Segment Start: PROVIDED RECORDS

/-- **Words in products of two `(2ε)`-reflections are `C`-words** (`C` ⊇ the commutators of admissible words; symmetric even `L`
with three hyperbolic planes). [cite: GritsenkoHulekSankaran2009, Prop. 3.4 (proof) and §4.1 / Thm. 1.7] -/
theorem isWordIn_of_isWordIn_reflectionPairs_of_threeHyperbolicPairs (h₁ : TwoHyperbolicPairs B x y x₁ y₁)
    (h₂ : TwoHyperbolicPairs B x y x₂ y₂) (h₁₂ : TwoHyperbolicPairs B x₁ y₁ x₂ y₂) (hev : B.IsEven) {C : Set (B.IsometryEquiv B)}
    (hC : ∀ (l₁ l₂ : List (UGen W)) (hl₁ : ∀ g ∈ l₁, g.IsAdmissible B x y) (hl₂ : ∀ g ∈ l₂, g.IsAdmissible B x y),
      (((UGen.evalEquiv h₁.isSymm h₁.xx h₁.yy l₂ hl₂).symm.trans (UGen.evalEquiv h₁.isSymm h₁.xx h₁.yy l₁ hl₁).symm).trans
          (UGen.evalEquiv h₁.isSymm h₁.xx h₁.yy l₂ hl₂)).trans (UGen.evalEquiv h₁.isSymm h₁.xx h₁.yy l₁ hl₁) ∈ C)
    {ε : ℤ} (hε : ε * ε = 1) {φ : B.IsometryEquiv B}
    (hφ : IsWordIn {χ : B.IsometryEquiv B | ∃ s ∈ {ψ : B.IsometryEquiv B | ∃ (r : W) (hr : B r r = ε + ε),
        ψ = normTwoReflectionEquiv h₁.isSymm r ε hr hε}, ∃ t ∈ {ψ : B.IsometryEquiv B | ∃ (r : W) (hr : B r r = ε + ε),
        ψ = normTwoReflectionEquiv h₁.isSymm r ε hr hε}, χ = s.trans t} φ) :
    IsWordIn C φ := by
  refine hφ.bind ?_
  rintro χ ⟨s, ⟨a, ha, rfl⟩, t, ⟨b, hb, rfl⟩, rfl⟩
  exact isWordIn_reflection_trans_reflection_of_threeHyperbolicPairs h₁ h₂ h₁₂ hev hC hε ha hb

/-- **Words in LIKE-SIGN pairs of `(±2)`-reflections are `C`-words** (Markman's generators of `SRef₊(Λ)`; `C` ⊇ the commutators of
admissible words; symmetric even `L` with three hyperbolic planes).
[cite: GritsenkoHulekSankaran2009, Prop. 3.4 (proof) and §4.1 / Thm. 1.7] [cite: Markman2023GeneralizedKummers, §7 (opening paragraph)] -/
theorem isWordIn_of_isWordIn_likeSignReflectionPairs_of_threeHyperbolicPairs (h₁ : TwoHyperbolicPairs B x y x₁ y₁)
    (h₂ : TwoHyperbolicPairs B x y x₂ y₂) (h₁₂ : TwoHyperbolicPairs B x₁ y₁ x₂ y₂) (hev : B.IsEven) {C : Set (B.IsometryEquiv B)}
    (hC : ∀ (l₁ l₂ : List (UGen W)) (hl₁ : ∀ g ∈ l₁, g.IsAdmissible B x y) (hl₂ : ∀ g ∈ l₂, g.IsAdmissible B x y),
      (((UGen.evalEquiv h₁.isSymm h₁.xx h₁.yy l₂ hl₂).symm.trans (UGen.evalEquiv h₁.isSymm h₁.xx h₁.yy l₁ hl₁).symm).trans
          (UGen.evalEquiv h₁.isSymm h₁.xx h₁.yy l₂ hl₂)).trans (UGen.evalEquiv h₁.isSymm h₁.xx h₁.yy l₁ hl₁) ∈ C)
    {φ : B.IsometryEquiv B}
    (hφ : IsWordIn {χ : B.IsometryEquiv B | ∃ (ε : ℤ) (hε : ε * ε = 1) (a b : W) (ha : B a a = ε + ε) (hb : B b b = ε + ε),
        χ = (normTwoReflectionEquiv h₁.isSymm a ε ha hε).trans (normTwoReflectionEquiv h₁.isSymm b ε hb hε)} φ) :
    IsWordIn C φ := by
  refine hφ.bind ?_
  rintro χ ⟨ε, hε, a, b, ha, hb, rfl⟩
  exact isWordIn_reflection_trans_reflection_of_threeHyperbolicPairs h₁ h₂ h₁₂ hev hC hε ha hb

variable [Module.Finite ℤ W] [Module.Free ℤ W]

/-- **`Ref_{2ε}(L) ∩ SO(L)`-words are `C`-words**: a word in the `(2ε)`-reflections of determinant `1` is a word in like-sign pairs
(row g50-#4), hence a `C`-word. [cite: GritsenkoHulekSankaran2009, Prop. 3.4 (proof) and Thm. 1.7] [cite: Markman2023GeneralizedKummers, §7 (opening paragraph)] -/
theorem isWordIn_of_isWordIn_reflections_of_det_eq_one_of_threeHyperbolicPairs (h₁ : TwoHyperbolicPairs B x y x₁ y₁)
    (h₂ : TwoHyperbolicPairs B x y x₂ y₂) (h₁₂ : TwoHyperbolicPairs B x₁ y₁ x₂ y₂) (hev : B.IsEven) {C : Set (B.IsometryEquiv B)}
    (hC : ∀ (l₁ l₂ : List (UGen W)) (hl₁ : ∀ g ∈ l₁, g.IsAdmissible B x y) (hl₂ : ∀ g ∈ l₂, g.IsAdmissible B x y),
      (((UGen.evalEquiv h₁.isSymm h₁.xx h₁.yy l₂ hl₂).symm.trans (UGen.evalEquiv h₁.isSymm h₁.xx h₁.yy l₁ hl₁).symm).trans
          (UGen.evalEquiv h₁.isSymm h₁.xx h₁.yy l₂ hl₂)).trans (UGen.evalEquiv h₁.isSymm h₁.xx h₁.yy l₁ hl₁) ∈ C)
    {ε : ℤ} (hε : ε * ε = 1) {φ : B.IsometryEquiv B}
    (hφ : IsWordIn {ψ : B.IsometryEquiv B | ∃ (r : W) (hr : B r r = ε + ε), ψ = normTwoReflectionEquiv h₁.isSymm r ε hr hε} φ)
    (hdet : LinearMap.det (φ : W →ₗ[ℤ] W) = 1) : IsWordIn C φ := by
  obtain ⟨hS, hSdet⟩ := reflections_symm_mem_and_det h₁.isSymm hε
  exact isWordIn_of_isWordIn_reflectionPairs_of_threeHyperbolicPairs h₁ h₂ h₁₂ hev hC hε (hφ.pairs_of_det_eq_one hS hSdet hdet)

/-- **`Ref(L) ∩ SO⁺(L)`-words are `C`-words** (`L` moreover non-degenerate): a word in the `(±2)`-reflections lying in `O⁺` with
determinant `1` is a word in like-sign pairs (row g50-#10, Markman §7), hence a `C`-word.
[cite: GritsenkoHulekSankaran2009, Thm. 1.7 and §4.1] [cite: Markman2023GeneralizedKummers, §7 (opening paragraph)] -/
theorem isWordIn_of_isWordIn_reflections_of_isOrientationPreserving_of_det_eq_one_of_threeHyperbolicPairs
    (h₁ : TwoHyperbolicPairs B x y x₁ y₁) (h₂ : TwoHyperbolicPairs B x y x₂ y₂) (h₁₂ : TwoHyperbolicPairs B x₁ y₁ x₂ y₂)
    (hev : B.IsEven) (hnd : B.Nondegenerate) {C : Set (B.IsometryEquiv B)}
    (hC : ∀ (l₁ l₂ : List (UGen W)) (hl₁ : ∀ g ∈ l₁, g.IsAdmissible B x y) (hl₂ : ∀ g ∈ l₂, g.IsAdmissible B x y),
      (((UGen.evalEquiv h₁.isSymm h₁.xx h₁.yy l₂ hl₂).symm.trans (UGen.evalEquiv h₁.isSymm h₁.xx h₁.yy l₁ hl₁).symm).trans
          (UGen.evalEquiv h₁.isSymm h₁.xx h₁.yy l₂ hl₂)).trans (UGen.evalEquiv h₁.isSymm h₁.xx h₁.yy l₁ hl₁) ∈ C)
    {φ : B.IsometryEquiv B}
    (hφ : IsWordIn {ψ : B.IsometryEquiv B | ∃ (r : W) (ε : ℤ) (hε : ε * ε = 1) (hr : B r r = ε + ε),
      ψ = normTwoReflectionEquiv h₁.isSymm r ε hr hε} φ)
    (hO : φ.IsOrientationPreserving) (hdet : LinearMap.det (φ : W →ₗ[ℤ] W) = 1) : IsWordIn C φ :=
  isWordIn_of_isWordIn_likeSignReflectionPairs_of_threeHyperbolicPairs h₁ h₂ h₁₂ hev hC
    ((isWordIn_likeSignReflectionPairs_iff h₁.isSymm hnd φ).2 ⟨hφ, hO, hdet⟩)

Segment End: PROVIDED RECORDS

- HOW TO COMPLETE THIS TASK: Copy down every line of the entries containing the word "paragraph".

- EXERCISE OUTPUT:
[cite: GritsenkoHulekSankaran2009, Prop. 3.4 (proof) and §4.1 / Thm. 1.7] [cite: Markman2023GeneralizedKummers, §7 (opening paragraph)] -/
(row g50-#4), hence a `C`-word. [cite: GritsenkoHulekSankaran2009, Prop. 3.4 (proof) and Thm. 1.7] [cite: Markman2023GeneralizedKummers, §7 (opening paragraph)] -/
[cite: GritsenkoHulekSankaran2009, Thm. 1.7 and §4.1] [cite: Markman2023GeneralizedKummers, §7 (opening paragraph)] -/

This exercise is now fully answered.